Stored data:
'''
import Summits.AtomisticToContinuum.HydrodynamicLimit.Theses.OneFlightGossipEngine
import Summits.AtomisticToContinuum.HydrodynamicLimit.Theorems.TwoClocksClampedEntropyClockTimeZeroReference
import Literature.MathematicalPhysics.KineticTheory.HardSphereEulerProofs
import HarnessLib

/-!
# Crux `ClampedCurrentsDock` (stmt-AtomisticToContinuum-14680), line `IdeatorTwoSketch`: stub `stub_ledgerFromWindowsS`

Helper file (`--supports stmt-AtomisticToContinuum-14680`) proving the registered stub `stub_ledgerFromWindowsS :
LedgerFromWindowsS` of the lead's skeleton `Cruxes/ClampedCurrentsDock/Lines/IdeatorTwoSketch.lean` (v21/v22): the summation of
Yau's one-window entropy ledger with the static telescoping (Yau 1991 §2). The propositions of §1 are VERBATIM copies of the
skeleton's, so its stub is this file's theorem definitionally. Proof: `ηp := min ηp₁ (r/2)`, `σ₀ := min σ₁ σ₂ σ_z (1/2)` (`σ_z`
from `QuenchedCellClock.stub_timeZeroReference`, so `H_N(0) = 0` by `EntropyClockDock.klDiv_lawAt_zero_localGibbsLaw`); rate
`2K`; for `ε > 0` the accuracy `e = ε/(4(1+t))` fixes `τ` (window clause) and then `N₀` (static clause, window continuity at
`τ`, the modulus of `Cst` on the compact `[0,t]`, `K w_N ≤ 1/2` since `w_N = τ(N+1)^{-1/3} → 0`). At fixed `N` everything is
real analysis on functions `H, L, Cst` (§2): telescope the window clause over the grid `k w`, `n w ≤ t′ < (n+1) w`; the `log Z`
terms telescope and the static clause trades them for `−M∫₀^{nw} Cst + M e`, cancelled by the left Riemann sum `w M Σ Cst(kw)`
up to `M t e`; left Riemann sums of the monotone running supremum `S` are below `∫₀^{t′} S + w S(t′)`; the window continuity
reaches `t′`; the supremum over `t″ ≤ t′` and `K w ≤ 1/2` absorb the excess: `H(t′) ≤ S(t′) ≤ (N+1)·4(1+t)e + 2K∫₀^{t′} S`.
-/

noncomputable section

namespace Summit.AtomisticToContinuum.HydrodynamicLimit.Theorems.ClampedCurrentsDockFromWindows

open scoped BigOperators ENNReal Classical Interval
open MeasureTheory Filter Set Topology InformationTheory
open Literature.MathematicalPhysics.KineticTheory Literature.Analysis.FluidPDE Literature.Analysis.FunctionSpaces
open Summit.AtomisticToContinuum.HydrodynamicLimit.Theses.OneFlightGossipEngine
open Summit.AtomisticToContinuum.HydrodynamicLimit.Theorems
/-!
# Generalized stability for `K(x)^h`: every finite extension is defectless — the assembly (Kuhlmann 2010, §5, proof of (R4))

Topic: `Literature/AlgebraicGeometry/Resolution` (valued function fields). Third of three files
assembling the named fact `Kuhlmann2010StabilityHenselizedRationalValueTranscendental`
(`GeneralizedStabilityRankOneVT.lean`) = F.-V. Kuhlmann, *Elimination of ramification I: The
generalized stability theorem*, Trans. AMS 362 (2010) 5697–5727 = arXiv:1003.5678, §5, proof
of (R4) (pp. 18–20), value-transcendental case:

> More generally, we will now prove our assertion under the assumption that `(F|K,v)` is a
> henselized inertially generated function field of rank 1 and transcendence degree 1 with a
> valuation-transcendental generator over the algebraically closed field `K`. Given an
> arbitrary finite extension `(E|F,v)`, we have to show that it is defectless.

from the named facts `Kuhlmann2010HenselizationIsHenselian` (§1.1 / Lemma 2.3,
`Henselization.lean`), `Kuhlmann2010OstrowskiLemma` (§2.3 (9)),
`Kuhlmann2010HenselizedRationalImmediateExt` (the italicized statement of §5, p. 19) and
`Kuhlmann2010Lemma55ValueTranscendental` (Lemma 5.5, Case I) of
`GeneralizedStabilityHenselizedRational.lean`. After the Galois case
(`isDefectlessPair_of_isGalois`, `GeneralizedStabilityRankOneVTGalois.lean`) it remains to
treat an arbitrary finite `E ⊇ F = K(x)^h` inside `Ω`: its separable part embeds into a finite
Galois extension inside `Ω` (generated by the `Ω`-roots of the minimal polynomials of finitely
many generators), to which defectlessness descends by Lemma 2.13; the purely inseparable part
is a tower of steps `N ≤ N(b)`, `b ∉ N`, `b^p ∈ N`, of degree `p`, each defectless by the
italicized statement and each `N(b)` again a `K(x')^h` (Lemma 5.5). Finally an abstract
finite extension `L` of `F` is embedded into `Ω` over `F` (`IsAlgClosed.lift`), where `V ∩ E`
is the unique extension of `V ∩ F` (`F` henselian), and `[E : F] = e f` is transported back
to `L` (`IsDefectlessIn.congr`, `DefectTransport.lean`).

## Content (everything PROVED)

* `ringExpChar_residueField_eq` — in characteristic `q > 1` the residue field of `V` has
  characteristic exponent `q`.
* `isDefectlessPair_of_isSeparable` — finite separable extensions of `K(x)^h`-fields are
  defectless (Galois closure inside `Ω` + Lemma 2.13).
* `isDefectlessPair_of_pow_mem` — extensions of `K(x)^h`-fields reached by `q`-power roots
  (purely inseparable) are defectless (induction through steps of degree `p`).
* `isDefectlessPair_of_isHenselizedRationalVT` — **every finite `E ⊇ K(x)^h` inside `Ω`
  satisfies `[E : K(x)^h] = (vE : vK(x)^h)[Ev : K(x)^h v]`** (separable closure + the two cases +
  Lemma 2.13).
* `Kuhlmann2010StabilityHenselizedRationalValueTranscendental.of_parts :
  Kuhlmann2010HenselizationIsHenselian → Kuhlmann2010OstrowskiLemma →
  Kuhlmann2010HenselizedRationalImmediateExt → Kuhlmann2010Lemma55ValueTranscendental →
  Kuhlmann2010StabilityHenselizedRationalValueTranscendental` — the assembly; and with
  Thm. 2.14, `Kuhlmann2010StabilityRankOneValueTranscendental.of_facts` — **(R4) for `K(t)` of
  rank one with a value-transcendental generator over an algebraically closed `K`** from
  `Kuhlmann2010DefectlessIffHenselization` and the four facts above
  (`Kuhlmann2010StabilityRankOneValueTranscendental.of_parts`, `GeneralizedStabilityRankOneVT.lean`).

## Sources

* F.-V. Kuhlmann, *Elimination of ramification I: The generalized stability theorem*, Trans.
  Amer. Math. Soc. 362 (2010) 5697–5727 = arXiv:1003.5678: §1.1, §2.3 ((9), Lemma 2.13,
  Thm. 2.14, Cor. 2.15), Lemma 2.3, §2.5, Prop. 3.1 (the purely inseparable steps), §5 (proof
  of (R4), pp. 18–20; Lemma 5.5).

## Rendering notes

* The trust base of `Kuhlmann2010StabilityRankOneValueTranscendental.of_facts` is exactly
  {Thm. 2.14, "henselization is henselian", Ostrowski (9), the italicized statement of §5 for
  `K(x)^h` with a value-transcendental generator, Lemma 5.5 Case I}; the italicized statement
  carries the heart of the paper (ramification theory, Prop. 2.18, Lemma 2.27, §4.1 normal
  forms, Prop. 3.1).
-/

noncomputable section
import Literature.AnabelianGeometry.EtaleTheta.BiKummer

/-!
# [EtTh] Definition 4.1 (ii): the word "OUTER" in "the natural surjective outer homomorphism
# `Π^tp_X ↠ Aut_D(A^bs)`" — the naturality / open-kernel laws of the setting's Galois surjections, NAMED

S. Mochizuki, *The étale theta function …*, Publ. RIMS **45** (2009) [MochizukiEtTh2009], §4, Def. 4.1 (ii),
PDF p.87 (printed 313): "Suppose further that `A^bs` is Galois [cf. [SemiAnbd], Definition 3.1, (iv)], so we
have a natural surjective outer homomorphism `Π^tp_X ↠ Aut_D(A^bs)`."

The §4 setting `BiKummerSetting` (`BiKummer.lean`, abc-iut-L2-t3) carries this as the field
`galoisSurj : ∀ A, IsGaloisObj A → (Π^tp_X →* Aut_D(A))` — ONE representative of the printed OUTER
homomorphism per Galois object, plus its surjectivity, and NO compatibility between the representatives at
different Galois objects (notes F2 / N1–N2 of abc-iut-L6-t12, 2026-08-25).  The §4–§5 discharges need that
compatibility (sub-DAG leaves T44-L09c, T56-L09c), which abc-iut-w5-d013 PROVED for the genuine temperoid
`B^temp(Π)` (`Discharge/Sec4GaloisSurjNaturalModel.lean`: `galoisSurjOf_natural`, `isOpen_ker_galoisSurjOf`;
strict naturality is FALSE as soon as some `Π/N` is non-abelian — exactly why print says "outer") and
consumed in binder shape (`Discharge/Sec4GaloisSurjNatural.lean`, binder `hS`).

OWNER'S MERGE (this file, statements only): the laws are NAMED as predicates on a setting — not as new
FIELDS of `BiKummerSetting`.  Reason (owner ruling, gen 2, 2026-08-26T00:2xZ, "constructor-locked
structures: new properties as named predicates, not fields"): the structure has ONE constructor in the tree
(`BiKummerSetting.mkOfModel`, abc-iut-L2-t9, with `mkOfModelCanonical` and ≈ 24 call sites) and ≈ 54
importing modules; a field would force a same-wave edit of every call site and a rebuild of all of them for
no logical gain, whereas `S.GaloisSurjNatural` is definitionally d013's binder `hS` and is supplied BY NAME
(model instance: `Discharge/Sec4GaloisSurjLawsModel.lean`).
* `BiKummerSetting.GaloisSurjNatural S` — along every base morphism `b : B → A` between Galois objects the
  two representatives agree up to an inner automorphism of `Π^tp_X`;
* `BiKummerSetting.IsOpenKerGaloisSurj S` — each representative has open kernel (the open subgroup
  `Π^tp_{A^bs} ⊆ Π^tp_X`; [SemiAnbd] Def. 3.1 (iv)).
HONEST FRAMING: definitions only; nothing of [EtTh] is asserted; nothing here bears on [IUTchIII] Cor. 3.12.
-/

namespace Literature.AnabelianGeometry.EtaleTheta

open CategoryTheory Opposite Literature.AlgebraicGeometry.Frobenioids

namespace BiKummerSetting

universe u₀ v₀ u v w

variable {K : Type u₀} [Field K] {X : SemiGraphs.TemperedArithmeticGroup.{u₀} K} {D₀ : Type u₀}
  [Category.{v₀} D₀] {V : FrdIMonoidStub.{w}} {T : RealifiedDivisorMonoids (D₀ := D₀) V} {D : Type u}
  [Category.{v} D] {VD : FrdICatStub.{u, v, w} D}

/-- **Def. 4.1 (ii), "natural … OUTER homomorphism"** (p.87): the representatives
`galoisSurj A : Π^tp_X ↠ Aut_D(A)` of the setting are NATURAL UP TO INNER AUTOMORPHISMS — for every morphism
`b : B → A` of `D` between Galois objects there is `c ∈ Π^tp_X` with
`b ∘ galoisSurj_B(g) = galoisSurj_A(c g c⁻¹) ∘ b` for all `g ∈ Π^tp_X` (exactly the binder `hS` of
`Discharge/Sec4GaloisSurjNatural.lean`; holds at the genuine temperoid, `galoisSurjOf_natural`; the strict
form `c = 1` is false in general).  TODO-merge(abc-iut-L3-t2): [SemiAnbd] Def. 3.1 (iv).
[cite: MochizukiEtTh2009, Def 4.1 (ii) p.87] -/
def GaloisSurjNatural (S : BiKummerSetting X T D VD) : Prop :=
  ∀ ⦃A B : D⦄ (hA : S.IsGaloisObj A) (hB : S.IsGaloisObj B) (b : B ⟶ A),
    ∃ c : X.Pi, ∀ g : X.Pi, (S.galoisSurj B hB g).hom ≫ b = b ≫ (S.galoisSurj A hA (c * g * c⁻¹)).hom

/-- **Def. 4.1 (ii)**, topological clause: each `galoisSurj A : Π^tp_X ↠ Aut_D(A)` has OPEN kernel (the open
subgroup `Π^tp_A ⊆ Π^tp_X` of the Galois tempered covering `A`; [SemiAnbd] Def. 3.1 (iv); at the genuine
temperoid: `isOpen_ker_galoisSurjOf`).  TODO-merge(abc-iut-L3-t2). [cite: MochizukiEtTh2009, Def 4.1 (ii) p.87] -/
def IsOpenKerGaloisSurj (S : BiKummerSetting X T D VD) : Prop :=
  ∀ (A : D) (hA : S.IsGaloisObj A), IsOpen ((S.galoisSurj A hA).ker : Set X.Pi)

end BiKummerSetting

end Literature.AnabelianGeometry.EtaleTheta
'''
TASK REQUIREMENTS: Your task is to copy each line of the data above that holds "assembly".

TASK RESULT:
# Generalized stability for `K(x)^h`: every finite extension is defectless — the assembly (Kuhlmann 2010, §5, proof of (R4))
  Kuhlmann2010StabilityHenselizedRationalValueTranscendental` — the assembly; and with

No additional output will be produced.